| What you have to do |
Repeat the entries below exactly. Begin with the first line and end with the line that contains "THEOREMS ONLY (no".

| Data provided |
________________________
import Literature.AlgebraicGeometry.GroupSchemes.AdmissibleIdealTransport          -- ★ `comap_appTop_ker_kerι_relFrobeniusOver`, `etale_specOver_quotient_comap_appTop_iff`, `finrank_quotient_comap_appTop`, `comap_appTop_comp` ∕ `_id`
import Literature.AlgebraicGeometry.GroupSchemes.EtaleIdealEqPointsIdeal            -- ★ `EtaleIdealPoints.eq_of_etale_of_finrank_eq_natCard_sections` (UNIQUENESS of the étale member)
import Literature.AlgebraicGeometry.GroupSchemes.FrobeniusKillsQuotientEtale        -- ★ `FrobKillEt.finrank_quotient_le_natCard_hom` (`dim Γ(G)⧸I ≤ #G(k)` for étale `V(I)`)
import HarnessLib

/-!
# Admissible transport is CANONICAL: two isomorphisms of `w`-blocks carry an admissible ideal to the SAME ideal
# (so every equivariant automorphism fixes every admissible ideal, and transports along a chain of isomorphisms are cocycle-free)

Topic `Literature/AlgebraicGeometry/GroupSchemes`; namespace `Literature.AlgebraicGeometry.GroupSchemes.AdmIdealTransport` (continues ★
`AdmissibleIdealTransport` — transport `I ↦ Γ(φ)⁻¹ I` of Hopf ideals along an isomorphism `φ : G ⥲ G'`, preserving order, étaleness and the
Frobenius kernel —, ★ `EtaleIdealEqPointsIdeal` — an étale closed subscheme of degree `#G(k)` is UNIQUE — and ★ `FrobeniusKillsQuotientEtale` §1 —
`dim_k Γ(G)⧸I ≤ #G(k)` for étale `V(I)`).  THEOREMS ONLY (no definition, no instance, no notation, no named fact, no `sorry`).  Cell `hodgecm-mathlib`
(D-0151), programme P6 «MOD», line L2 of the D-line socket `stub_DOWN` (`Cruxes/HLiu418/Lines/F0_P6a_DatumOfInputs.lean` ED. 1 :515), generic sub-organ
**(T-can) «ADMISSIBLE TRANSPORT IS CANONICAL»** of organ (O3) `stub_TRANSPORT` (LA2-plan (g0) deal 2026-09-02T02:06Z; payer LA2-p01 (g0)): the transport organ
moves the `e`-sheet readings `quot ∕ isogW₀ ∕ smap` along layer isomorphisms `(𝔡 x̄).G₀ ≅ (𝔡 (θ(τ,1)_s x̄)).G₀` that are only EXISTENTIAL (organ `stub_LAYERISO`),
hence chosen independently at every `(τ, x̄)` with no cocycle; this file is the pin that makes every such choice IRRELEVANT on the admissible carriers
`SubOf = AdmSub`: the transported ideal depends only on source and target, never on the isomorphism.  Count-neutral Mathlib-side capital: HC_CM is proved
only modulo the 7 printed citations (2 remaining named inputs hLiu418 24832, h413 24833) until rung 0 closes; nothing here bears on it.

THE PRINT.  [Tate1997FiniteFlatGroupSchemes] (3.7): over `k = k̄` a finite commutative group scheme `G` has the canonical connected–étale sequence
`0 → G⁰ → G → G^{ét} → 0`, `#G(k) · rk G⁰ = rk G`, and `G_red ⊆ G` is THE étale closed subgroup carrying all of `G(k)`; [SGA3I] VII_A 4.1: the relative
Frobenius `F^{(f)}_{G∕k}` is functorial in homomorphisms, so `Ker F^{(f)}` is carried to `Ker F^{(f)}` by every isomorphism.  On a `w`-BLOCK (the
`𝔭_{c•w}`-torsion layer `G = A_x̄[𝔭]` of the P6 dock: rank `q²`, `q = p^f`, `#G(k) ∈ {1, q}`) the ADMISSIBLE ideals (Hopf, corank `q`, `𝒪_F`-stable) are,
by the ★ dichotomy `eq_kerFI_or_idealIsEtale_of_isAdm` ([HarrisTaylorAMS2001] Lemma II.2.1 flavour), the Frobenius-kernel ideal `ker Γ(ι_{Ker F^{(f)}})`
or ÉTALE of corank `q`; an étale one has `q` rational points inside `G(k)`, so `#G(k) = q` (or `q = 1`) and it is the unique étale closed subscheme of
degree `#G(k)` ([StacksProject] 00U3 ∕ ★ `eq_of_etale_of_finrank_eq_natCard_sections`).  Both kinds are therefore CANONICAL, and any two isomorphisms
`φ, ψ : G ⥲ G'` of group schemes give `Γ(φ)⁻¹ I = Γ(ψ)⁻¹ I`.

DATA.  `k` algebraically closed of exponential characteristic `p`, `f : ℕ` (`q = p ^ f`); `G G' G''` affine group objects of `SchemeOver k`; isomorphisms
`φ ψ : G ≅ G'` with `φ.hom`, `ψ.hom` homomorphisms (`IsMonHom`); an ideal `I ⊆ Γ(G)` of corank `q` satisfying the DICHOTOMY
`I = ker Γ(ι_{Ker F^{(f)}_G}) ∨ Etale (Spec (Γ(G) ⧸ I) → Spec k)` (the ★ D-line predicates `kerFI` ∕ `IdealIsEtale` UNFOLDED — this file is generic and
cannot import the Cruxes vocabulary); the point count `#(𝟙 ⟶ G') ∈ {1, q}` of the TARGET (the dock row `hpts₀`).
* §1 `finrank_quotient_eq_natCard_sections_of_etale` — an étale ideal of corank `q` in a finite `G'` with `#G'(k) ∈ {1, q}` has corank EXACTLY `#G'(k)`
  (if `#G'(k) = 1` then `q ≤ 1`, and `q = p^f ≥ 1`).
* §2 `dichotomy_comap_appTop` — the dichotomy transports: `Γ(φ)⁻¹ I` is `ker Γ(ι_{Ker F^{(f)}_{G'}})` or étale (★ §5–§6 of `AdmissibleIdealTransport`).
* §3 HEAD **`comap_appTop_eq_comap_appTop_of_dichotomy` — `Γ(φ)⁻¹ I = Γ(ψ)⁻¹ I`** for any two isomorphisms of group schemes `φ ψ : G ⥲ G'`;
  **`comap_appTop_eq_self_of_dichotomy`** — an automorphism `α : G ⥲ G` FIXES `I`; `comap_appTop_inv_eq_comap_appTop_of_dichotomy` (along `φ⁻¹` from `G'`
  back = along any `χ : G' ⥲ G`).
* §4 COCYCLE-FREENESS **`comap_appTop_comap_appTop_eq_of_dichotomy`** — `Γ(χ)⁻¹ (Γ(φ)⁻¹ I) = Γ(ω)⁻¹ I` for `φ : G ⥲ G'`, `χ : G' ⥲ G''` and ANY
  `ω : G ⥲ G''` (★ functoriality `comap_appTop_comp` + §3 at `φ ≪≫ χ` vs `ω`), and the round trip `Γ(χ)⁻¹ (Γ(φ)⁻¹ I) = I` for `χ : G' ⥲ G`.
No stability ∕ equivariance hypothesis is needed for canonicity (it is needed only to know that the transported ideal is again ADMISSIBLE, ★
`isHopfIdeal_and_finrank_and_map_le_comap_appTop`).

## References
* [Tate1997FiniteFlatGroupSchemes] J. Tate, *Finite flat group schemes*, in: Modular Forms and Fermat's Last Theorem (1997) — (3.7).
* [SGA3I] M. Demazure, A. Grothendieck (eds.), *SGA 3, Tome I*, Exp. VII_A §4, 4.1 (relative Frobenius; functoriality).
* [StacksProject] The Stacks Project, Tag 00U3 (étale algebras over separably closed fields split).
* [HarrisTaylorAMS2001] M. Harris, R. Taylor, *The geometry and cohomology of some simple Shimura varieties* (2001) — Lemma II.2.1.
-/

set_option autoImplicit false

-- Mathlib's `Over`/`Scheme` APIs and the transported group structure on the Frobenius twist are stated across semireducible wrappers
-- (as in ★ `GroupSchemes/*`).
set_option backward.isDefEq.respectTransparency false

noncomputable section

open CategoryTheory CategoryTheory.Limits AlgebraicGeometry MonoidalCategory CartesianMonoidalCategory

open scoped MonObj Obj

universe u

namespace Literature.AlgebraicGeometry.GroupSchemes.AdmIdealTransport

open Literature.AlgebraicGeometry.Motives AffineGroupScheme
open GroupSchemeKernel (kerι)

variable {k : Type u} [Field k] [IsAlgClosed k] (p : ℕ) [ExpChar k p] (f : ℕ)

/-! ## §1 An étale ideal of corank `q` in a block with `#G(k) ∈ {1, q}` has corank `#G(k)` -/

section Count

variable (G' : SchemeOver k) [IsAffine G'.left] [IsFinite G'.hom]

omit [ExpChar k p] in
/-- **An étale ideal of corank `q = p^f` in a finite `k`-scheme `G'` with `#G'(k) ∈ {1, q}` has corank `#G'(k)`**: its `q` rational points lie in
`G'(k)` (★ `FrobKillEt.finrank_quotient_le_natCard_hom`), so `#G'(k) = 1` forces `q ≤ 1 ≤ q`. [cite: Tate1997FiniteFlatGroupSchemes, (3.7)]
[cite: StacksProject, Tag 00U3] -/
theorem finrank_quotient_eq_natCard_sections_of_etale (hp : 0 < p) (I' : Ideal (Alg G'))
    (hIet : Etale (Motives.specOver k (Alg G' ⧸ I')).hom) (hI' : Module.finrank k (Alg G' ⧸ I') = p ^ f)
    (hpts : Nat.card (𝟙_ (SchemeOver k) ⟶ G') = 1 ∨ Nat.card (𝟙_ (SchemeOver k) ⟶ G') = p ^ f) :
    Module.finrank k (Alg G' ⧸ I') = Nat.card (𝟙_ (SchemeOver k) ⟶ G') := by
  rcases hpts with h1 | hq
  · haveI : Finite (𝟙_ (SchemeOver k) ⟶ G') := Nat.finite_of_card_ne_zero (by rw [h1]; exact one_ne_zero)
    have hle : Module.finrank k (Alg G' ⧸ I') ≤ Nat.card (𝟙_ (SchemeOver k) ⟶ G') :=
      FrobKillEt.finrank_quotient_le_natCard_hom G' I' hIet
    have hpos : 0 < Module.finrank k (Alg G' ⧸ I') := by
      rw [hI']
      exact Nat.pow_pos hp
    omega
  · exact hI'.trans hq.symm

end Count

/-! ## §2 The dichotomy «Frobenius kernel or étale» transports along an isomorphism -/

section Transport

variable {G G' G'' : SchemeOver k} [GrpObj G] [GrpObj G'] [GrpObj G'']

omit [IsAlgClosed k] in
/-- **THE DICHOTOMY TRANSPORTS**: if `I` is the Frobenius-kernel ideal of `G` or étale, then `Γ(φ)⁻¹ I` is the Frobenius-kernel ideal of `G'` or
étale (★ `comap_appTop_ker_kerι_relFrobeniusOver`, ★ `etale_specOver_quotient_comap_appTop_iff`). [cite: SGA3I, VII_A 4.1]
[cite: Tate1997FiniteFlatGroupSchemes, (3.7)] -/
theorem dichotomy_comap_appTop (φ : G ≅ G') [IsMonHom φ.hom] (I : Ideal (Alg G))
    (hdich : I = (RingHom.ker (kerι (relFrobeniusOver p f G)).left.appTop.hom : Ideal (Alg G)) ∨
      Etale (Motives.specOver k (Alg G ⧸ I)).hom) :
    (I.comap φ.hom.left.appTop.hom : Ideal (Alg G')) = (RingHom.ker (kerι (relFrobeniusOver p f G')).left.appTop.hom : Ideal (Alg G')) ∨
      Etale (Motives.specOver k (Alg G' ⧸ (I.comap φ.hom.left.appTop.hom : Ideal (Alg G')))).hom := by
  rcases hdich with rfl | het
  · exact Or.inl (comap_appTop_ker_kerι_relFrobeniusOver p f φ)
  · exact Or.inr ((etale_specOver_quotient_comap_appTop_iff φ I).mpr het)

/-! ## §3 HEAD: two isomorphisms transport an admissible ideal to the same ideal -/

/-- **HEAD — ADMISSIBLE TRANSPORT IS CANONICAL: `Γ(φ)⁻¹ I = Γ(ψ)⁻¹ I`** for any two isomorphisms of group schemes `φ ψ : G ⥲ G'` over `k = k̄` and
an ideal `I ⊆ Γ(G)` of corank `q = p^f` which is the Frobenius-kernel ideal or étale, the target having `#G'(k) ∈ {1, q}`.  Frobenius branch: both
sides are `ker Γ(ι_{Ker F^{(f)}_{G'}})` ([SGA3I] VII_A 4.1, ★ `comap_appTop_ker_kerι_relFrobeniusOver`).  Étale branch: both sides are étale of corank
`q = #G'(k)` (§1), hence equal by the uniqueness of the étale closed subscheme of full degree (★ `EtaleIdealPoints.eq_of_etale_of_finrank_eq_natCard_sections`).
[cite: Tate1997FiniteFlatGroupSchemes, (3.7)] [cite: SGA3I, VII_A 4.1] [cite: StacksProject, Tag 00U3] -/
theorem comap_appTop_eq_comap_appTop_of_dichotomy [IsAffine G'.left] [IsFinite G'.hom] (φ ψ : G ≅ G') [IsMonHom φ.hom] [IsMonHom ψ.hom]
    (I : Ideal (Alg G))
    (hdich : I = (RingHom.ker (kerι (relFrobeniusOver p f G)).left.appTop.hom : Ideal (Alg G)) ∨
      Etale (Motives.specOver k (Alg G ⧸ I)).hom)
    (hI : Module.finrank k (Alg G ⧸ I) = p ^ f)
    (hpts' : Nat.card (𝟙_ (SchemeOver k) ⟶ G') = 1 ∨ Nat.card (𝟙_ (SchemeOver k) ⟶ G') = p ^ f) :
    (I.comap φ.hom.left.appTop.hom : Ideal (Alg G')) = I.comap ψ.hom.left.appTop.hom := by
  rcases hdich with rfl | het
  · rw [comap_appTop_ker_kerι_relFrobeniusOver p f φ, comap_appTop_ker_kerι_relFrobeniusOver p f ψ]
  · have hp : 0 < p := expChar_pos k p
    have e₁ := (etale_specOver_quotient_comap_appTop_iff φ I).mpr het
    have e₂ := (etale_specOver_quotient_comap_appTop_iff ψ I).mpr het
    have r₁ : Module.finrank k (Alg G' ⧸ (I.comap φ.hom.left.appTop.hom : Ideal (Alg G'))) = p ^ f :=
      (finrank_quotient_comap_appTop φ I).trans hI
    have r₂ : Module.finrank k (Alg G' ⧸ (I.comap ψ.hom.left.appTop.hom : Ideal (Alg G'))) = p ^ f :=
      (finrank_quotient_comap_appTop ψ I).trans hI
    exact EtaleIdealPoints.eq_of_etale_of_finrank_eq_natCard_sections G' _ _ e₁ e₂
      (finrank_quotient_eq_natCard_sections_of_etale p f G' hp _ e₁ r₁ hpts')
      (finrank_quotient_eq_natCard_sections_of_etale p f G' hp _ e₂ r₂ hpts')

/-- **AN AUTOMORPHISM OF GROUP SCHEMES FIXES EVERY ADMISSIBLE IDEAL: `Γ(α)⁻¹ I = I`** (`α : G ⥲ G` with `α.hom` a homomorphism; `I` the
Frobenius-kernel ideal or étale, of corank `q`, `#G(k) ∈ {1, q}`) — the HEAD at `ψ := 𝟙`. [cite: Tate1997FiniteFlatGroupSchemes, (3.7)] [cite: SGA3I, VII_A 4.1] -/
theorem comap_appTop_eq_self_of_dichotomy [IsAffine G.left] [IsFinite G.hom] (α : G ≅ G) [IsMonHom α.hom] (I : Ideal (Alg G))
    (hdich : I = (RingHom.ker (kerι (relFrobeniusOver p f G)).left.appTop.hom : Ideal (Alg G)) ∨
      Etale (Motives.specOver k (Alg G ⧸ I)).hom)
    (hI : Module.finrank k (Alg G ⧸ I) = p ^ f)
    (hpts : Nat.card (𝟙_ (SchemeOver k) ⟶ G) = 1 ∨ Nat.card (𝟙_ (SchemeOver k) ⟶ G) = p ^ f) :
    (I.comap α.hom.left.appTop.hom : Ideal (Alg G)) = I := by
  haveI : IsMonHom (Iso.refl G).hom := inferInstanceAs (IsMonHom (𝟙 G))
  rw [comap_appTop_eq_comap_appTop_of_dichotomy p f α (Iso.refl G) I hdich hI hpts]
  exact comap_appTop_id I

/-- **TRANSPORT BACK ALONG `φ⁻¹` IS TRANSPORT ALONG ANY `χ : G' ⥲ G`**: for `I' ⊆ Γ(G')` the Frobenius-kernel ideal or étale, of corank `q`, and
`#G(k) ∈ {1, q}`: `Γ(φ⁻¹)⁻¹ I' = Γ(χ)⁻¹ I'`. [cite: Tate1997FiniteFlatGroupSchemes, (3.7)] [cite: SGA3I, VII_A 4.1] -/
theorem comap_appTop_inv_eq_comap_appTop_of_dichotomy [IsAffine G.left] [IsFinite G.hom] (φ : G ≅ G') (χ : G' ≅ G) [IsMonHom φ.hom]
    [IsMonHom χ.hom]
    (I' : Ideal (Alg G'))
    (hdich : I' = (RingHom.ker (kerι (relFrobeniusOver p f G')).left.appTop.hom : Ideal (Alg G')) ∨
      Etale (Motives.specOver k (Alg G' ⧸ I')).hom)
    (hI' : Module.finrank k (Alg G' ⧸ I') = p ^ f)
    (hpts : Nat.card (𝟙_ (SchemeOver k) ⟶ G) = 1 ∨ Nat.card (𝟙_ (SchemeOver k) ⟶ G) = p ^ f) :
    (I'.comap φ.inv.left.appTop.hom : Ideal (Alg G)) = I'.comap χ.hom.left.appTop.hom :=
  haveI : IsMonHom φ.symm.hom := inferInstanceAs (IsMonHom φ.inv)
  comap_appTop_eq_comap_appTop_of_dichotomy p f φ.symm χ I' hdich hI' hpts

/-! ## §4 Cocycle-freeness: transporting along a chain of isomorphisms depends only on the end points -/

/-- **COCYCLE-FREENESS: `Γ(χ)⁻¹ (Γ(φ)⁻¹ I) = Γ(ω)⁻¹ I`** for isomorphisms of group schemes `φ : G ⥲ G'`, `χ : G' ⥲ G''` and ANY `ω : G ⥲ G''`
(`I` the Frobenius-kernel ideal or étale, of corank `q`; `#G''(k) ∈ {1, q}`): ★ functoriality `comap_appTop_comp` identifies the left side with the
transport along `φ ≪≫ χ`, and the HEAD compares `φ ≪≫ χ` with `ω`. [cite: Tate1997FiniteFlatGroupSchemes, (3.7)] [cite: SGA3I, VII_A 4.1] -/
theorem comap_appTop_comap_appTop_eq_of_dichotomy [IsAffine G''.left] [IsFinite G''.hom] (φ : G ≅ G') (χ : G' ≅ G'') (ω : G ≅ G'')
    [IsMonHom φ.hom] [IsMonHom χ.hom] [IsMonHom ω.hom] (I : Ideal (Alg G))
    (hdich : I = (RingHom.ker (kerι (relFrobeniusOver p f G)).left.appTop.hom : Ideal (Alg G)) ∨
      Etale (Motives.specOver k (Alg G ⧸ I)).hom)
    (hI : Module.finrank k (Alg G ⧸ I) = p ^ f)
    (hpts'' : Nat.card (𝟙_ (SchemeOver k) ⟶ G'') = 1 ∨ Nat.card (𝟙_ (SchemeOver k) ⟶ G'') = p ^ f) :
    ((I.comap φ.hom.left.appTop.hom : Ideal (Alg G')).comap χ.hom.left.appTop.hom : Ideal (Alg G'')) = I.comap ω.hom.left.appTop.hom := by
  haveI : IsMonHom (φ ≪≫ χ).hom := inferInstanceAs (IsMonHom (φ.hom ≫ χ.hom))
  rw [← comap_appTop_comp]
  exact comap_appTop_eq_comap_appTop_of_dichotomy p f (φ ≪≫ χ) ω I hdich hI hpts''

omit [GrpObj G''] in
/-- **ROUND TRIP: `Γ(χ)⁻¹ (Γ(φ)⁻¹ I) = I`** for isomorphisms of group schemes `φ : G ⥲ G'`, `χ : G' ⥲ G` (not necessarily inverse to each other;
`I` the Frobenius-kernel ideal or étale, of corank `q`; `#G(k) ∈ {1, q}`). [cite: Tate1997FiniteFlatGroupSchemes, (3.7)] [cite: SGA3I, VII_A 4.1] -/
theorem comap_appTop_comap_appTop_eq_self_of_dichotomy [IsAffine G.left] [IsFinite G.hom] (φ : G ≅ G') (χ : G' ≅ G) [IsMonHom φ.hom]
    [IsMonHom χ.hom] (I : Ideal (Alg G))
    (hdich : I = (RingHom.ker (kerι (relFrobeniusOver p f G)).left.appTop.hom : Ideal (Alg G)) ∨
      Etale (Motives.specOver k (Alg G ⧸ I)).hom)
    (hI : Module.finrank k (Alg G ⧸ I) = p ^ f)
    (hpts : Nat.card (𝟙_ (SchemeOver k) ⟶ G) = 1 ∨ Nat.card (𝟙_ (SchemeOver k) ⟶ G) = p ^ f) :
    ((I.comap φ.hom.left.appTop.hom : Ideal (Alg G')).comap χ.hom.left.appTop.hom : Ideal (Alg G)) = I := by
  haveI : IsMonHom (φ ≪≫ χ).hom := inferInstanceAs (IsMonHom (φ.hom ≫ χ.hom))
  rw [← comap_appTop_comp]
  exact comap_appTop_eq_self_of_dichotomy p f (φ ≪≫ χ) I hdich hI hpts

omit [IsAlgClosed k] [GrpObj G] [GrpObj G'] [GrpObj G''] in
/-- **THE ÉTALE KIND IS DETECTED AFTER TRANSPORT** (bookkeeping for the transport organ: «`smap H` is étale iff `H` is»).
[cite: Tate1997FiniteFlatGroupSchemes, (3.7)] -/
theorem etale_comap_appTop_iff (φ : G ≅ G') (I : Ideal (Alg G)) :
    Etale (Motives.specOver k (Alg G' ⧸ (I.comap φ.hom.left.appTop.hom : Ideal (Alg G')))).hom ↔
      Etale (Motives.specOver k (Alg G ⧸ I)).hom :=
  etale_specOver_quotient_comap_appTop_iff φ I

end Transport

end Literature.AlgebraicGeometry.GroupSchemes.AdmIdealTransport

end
________________________
| Solved problem |
import Literature.AlgebraicGeometry.GroupSchemes.AdmissibleIdealTransport          -- ★ `comap_appTop_ker_kerι_relFrobeniusOver`, `etale_specOver_quotient_comap_appTop_iff`, `finrank_quotient_comap_appTop`, `comap_appTop_comp` ∕ `_id`
import Literature.AlgebraicGeometry.GroupSchemes.EtaleIdealEqPointsIdeal            -- ★ `EtaleIdealPoints.eq_of_etale_of_finrank_eq_natCard_sections` (UNIQUENESS of the étale member)
import Literature.AlgebraicGeometry.GroupSchemes.FrobeniusKillsQuotientEtale        -- ★ `FrobKillEt.finrank_quotient_le_natCard_hom` (`dim Γ(G)⧸I ≤ #G(k)` for étale `V(I)`)
import HarnessLib

/-!
# Admissible transport is CANONICAL: two isomorphisms of `w`-blocks carry an admissible ideal to the SAME ideal
# (so every equivariant automorphism fixes every admissible ideal, and transports along a chain of isomorphisms are cocycle-free)

Topic `Literature/AlgebraicGeometry/GroupSchemes`; namespace `Literature.AlgebraicGeometry.GroupSchemes.AdmIdealTransport` (continues ★
`AdmissibleIdealTransport` — transport `I ↦ Γ(φ)⁻¹ I` of Hopf ideals along an isomorphism `φ : G ⥲ G'`, preserving order, étaleness and the
Frobenius kernel —, ★ `EtaleIdealEqPointsIdeal` — an étale closed subscheme of degree `#G(k)` is UNIQUE — and ★ `FrobeniusKillsQuotientEtale` §1 —
`dim_k Γ(G)⧸I ≤ #G(k)` for étale `V(I)`).  THEOREMS ONLY (no definition, no instance, no notation, no named fact, no `sorry`).  Cell `hodgecm-mathlib`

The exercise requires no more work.